Based on the previous analysis, we know that VGG16 has the best performance for all CNNs without a residual structure. To further illustrate the advantages of the SCNN over ordinary CNNs without a residual structure, the confusion matrices of VGG16 and the SCNN are given in Figure 8. As the SNR decreases, the energy of noise covers the energy of signals. The energy distribution of different signals becomes blurred in the time-frequency maps, leading to a decrease in the recognition accuracy of both the VGG16 and SCNN for various signals. But in all, the overall recognition accuracy of the SCNN is still higher than that of the VGG16.

(a)

(b)

(c)

(d)

(e)

(f)
Figure 9 shows the recognition accuracy of the SCNN for each signal at different SNRs, in which we can see that the recognition of 2PSK is most susceptible to noise. This is because the energy of frequency components of 2PSK is relatively dispersed compared with other signals, which has been shown in Figure 2.

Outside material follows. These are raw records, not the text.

import Mathlib

set_option linter.dupNamespace false

/-!
# STUB-IDEAS k3 (gen 47) — sketch: digit models + generic glue (0 `sorry`)

crux `stmt-BirchSwinnertonDyer-27851` (`…Theses.PrintCf2.SplitBadTwoLowerHalfOfFacts`), stub `stub_heegnerIndexLowerAtTwo`.
**BSD is NOT proved by any of this; neither the crux nor the stub is proved here.**  `Cruxes/` modules are not importable
on the farm, hence `import Mathlib` and digit models (same convention as the k3-g45 / k3-g46 sketches).

* §1 the family-3 candidate «twin restriction of scalars» in 2-adic digits — its glue is three `omega` lines, which is the
  formal content of the verdict «= the (TF) currency of record, no progress» (autopsy, decision record);
* §2 good-ification residues (which auxiliary twists `β` make `W^{(β)}` good at `2`; the twist field is always ramified at `2`);
* §3 Hsieh, Doc. Math. 19 (2014) = arXiv:1112.1580 READ AT RESIDUE CHARACTERISTIC 2: the split ε-digit (Lemma 3.4/Prop 3.5),
  the `C′`-digit (Thm 3.18), Frobenius inversion replacing «p > 2» in Lemma 5.4, the order argument Hsieh uses and its
  failure witness at `p = 2`, and the ultrametric stabilisation glue behind every «uniform in n» local constant.
-/

namespace Summit.BirchSwinnertonDyer.BirchSwinnertonDyer.Cruxes.SplitBadTwoLowerHalfOfFacts.TwinResHsiehTwoK3G47

/-! ## §1 Twin restriction-of-scalars cut (digit model; AUTOPSY — equals the (TF) currency p643613) -/

/-- 2-adic digits `aX = ord₂ Ш_an(X)`, `bX = ord₂ #Ш(X)[2^∞]` for `X ∈ {W/ℚ, A/ℚ, A/F}`, where `A = W^{(β)}` is a quadratic
twist GOOD at `2`, `F = ℚ(√β)`, and `A/F` is the restriction-of-scalars partner: `L(A/F,s) = L(A,s)·L(W,s)`. -/
structure TwinResDigits where
  aW : ℤ
  bW : ℤ
  aA : ℤ
  bA : ℤ
  aF : ℤ
  bF : ℤ

/-- Milne 1972 (invariance of the BSD quotient under restriction of scalars; tree
`Milne1972.bsdQuotient_baseChange_quadratic_anyModel`) + isogeny invariance (`WeierstrassCurve.bsdRHS_eq_of_isIsogenous`),
after matching periods / regulators / Tamagawa / torsion EXACTLY: both Ш-digits are additive. -/
def MilneAdditive (D : TwinResDigits) : Prop :=
  D.aF = D.aW + D.aA ∧ D.bF = D.bW + D.bA

/-- Regime `r_an(A) = 0`: full BSD for the rank-0 CM twin (bundle conjunct `bsdTriple_of_hasCM_of_L_one_ne_zero`) gives
`aA = bA`, hence LOWER₂(W) ⟺ LOWER₂(A/F).  With `β = d`, `A = X₀(49)` this is the (TF) currency of record verbatim. -/
theorem lowerW_iff_lowerF_of_rankZeroTwin (D : TwinResDigits) (hM : MilneAdditive D) (hA : D.aA = D.bA) :
    D.aW ≤ D.bW ↔ D.aF ≤ D.bF := by
  obtain ⟨h1, h2⟩ := hM
  constructor <;> intro h <;> omega

/-- The defect is transported exactly: `defect(W) = defect(A/F) − defect(A)`; nothing is gained or lost. -/
theorem defect_transport (D : TwinResDigits) (hM : MilneAdditive D) :
    D.aW - D.bW = (D.aF - D.bF) - (D.aA - D.bA) := by
  obtain ⟨h1, h2⟩ := hM
  omega

/-- Regime `r_an(A) = 1` (twin not chosen of rank 0): LOWER₂(W) would need UPPER₂(A) and LOWER₂(A/F) — circular on the class,
which is why the auxiliary twist must be a RANK-0 twist (Bump–Friedberg–Hoffstein / Waldspurger supply one). -/
theorem lowerW_of_upperA_of_lowerF (D : TwinResDigits) (hM : MilneAdditive D) (hUpA : D.bA ≤ D.aA)
    (hLowF : D.aF ≤ D.bF) : D.aW ≤ D.bW := by
  obtain ⟨h1, h2⟩ := hM
  omega

/-! ## §2 Good-ification residues -/

/-- Odd keys `d ≡ 3 (mod 4)` (dyadic keys (1,3), (1,7)): for odd `β`, `49a^{(dβ/g²)}` (`g = gcd(d,β)` odd, `g² ≡ 1 (mod 8)`)
is good at `2` iff `dβ ≡ 1 (mod 4)` iff `β ≡ 3 (mod 4)` — so the twist field `ℚ(√β)` is ramified at `2`. -/
theorem good_twist_residue_odd (d β : ℤ) (hd : d % 4 = 3) :
    (d * β) % 4 = 1 ↔ β % 4 = 3 := by
  rw [Int.mul_emod, hd]
  omega

/-- Even keys `d = 2m`, `m` odd (dyadic keys (0,1),(0,3),(0,5),(0,7)): with `β = 2β'` the twist is `49a^{(mβ'/g²)}`, good at `2`
iff `mβ' ≡ 1 (mod 4)` iff `β' ≡ m (mod 4)`; again `ℚ(√(2β'))` is ramified at `2`. -/
theorem good_twist_residue_even (m β' : ℤ) (hm : m % 2 = 1) :
    (m * β') % 4 = 1 ↔ β' % 4 = m % 4 := by
  rw [Int.mul_emod]
  have h : m % 4 = 1 ∨ m % 4 = 3 := by omega
  rcases h with h | h <;> rw [h] <;> omega

/-! ## §3 Hsieh 2014 read at residue characteristic 2 (digits and glue) -/

/-- ε-DIGIT AT THE SPLIT PLACE 2 (Lemma 3.4 / Prop 3.5 carry no parity hypothesis on the residue characteristic):
`π₂ = π(μ₁, μ₂)` an unramified principal series (the good twin at `2`), `χ_w` of conductor `2^c`, `c ≥ 1`; Gauss digit
`vG = c/2` (`ℚ₂(ζ_{2^∞})` has ONE prime above `2` and `G·Ḡ = 2^c`), central character of finite order (`v₁ + v₂ = 0`, where
`vᵢ = ord₂ μᵢ(2)` — individually `∓½` in the ordinary case).  Then `ord₂ ε(½, π₂ ⊗ χ_w, ψ) = c(v₁+v₂) + 2vG − c = 0`,
UNIFORMLY in the conductor exponent `c`. -/
theorem epsilon_digit_split_two (c : ℕ) (v₁ v₂ vG : ℚ) (hcent : v₁ + v₂ = 0) (hG : 2 * vG = c) :
    (c : ℚ) * (v₁ + v₂) + 2 * vG - c = 0 := by
  rw [hcent, hG]
  ring

/-- `C′`-DIGIT: Thm 3.18's constant `C′(π,χ) = 2^{#A(χ)+3[F:ℚ]} · (p-units)` is «a unit as p > 2» (arXiv:1112.1580 p.17 l.5);
at `p = 2`, `F = ℚ` it is the EXPLICIT digit `#A(χ) + 3`, independent of the conductor exponent. -/
theorem cPrime_digit_two (nA : ℕ) : padicValNat 2 (2 ^ (nA + 3)) = nA + 3 := by
  simp

/-- FROBENIUS INVERSION (replaces «p > 2» in Lemma 5.4, p.23 l.31, at the places RAMIFIED in `K/F`): in the anticyclotomic
Galois group `Γ⁻` (written additively; torsion-free, so `2•x = 0 → x = 0`) a prime `𝔳 = 𝔳̄` has
`Frob_𝔳 = c∘Frob_𝔳∘c⁻¹ = −Frob_𝔳`, hence `Frob_𝔳 = 0`: ramified primes split completely in `K⁻_∞` and `φ_𝔳 = 1` for EVERY `p`,
including `p = 2`. -/
theorem eq_zero_of_neg_eq_self {Γ : Type*} [AddCommGroup Γ] (h2 : ∀ x : Γ, 2 • x = 0 → x = 0) {x : Γ}
    (hx : -x = x) : x = 0 := by
  apply h2
  rw [two_nsmul]
  calc x + x = -x + x := by rw [hx]
    _ = 0 := neg_add_cancel x

/-- The argument Hsieh actually uses (valid for odd `p` only): an element killed by `2` and by `p^k` is trivial. -/
theorem eq_one_of_sq_eq_one_of_pow_prime_pow_eq_one {G : Type*} [Group G] {g : G} {p k : ℕ} (hp : p.Prime)
    (hodd : p ≠ 2) (hsq : g ^ 2 = 1) (hpk : g ^ p ^ k = 1) : g = 1 := by
  have hcop : Nat.Coprime 2 (p ^ k) := by
    apply Nat.Coprime.pow_right
    exact (Nat.coprime_primes Nat.prime_two hp).mpr (Ne.symm hodd)
  have h1 : orderOf g ∣ 2 := orderOf_dvd_of_pow_eq_one hsq
  have h2 : orderOf g ∣ p ^ k := orderOf_dvd_of_pow_eq_one hpk
  have h3 : orderOf g ∣ Nat.gcd 2 (p ^ k) := Nat.dvd_gcd h1 h2
  rw [hcop.gcd_eq_one, Nat.dvd_one] at h3
  exact orderOf_eq_one_iff.mp h3

/-- … and its failure witness at `p = 2`: in `ℤ/2` (a quotient of any non-trivial pro-2 group) the class of `1` equals its own
negative and is non-zero — so at `p = 2` it is torsion-freeness of `Γ⁻` (Frobenius inversion), not the order argument,
that gives `φ_𝔳 = 1`. -/
example : (-(1 : ZMod 2) = 1) ∧ (1 : ZMod 2) ≠ 0 := by decide

/-- ULTRAMETRIC STABILISATION (the glue behind every «uniform in n» local constant, e.g. the unramified-side Euler factors
`(1 − γ·χ_n(ϖ̄)·2^{-1/2})` of the Coates multiplier `E_{Σ₂}` along `χ_n → χ_∞`): a sequence converging to a NON-ZERO
limit in an ultrametric field has eventually constant norm.  The exceptional-zero case (limit `0`) is exactly where
uniformity can fail and must be booked separately. -/
theorem norm_eventually_eq_of_tendsto {K : Type*} [NormedField K] [IsUltrametricDist K] {u : ℕ → K} {a : K}
    (ha : a ≠ 0) (h : Filter.Tendsto u Filter.atTop (nhds a)) :
    ∀ᶠ n in Filter.atTop, ‖u n‖ = ‖a‖ := by
  have hpos : 0 < ‖a‖ := norm_pos_iff.mpr ha
  have hlt : ∀ᶠ n in Filter.atTop, ‖u n - a‖ < ‖a‖ :=
    (tendsto_iff_norm_sub_tendsto_zero.mp h).eventually (gt_mem_nhds hpos)
  filter_upwards [hlt] with n hn
  have hne : ‖u n - a‖ ≠ ‖a‖ := ne_of_lt hn
  calc ‖u n‖ = ‖(u n - a) + a‖ := by rw [sub_add_cancel]
    _ = max ‖u n - a‖ ‖a‖ := IsUltrametricDist.norm_add_eq_max_of_norm_ne_norm hne
    _ = ‖a‖ := max_eq_right hn.le

/-- Corollary in the shape a «uniform constant» stub consumes: bounded numerators over denominators tending to a non-zero
limit give an eventually uniform bound. -/
theorem eventually_norm_div_le {K : Type*} [NormedField K] [IsUltrametricDist K] {num den : ℕ → K} {d : K} {C : ℝ}
    (hd : d ≠ 0) (hden : Filter.Tendsto den Filter.atTop (nhds d)) (hnum : ∀ n, ‖num n‖ ≤ C) :
    ∀ᶠ n in Filter.atTop, ‖num n / den n‖ ≤ C / ‖d‖ := by
  filter_upwards [norm_eventually_eq_of_tendsto hd hden] with n hn
  rw [norm_div, hn]
  gcongr
  exact hnum n

end Summit.BirchSwinnertonDyer.BirchSwinnertonDyer.Cruxes.SplitBadTwoLowerHalfOfFacts.TwinResHsiehTwoK3G47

3.4. Analysis of Generalization Performance for Noise
In order to verify the generalization performance of the SCNN for noise, 6 electromagnetic signals at 0 dB, −3 dB, −6 dB, and −9 dB are used for training and testing. As shown in Table 4, the recognition accuracy is very high when the SNRs of trained signals are lower than or comparable with those of tested signals. Only when the SNRs of tested signals are much lower than those of trained signals will the recognition accuracy decline. So, it indicates that the SCNN has good generalization performance for noise in a certain SNR range.
4. Conclusions
The SCNN proposed in this paper utilizes the convolutional layer as visual perception. The LIF neurons and IF neurons are used to construct the convolutional layers and fully connected layers of the SCNN, respectively. The feature maps are converted into pulses to obtain temporal information, which enables the SCNN to perform well in the recognition of electromagnetic signals. And the outstanding recognition performance of the SCNN for electromagnetic signals at low SNRs is verified through the recognition of 6 signals at different SNRs. As a third-generation neural network, information transmission in the form of pulses in SNNs has stronger biological interpretability. The low power consumption of SNNs can get greater benefits in signal recognition.
Data Availability
The data used to support the findings of this study are available from the corresponding author upon request.
Conflicts of Interest
The authors declare that they have no conflicts of interest.
Acknowledgments
This work was supported by the State Key Laboratory of CEMEE (Grant no. CEMEE2022K0102A).